Anyone due to start chemo April 14??

Smoke clouds Welcome to the thread. I also started chemo on 1 April so won’t forget that date.

I emphasise with the hair mine was shoulder length but quite fine and I decided against the cap as me losing some would have been noticable

But yes the first thing I thought about when they said chemo was hair loss But the wigs overall are very good and the headstrong course is worth going to. You will be amazed at what can be done.

It’s hard but temporary if you are still wanting to keep going again while hard I suggest another haircut as shorter hair will be easier to keep. But I feel more in control abit still getting used to it with no hair. As watching it fall out and not washing as often to keep it was so much harder.

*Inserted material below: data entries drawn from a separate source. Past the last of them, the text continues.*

import Literature.Probability.Percolation.QuadCrossingRotationCouplingFiniteQuads
import Mathlib.Probability.ConditionalProbability
import HarnessLib

/-!
# DKKMO Thm. 1.2 (`d_SS` half, `q = 1`, plane): reduction to the finite-dimensional crossing laws

Topic `Probability/Percolation`; second proofs file next to `QuadCrossingRotationCoupling.lean` (the
named fact `dkkmo_theorem_1_2_schrammSmirnov`: Duminil-Copin–Kozlowski–Krachun–Manolescu–Oulamara,
arXiv:2012.11672v1, Theorem 1.2, Schramm–Smirnov half, `q = 1`, `Ω = ℝ²`) and
`QuadCrossingRotationCouplingFiniteQuads.lean` (the fact ⟺ (F) "couplings agreeing on finitely many
quads", granted Schramm–Smirnov's Lemma 5.1).

Here (F) is identified with the statement about crossing PROBABILITIES it is really about:

* (J) *asymptotic rotation invariance of the finite-dimensional laws of the crossing field*: for
  every finite family `F ⊆ 𝒬_ℂ` and `ε > 0` there is `δ₀ > 0` such that for `α ∈ (ε, π - ε)`,
  `0 < δ ≤ δ₀` and every `G ⊆ F`,
  `|P_{1/2}[∀ Q ∈ F, (Q ∈ S_{ω_δ} ↔ Q ∈ G)] - P_{1/2}[∀ Q ∈ F, (Q ∈ e^{iα}·S_{ω_δ} ↔ Q ∈ G)]| ≤ ε`
  (the joint law of the crossing indicators of `F` on `δℤ²` and on `e^{iα}δℤ²` are `ε`-close, atom
  by atom).

* `exists_coupling_of_finite_range` — the measure-theoretic tool (a maximal-type coupling): two
  probability spaces with random variables `X`, `Y` taking values in a finite set `s` can be coupled
  so that `ℙ[X ≠ Y] ≤ Σ_{a ∈ s} |P[X = a] - P'[Y = a]|` (weights
  `w(a,b) = min(p_a,q_a) 𝟙_{a=b} + (p_a - m_a)(q_b - m_b)/r`, conditional product measures on the
  fibres). [folklore; e.g. Lindvall, *Lectures on the coupling method*, §I.5]
* `finiteQuads_of_jointCrossingLaws` — (J) ⟹ (F) (apply the tool to the crossing patterns
  `X = {Q ∈ F : Q ∈ S_{ω_δ}}`, `Y = {Q ∈ F : Q ∈ e^{iα}·S_{ω'_δ}}`, `2^{|F|}` atoms);
  `jointCrossingLaws_of_finiteQuads` — (F) ⟹ (J) (coupling inequality);
* `dkkmo_theorem_1_2_schrammSmirnov_iff_jointCrossingLaws_of_lemma_5_1` — granted the named fact
  `SchrammSmirnov2011_lemma_5_1`, **DKKMO's configuration-level `d_SS` coupling statement is
  equivalent to (J)**, i.e. to the asymptotic rotation invariance, uniform in `α ∈ (ε, π - ε)`, of
  all joint crossing probabilities of finitely many quads — the multi-quad form of DKKMO's
  Corollary 1.3 (the tree's per-quad `dkkmo_crossing_rotation_invariance` is its one-quad case).

No definition and no named fact is introduced; the fact itself is not discharged here (its printed
proof needs DKKMO's Theorems 2.2–2.3).

## References

* [DKKMO2020Rotational] arXiv:2012.11672v1: Thm. 1.2, Cor. 1.3, §7.1 pp. 42–43.
* [SchrammSmirnov2011] Ann. Probab. 39 (2011): §1.3, Lemma 5.1.
-/

noncomputable section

Look after you and also maybe see your BCN for help re a wig.

I’m on 2nd cycle of FEC and have not used cold cap as I couldn’t bear the thought of being cold! I still have some hair, but lots of bald patches. Ironically, when at home I am not bothering to wear anything on my head, because it can’t see what I look like so it doesn’t bother me. My family seem more aware than me as they are looking at me although, they are getting used to it and there have been lots a cheeky comments from them!
When I go out I wear prefolded headscarves. The first time I wore one I did feel self conscious, but no one said anything so after that I felt quite ok wearing it.

Hi Smokeclouds. Love the name. I am also on my second round of FEC and I think debilitating describes it perfectly. I feel much more wiped out than first time round, seem to have spent most of the last 3 days either in bed or lying down. Hopefully our energy levels will recover in the next 2 weeks.

I haven’t felt quite as bad about losing my hair as I expected and in some ways taking the decision to clip it very short was better than waiting for it to fall out. I think that was my way of exercising control. As you say in we don’t have a lot of that.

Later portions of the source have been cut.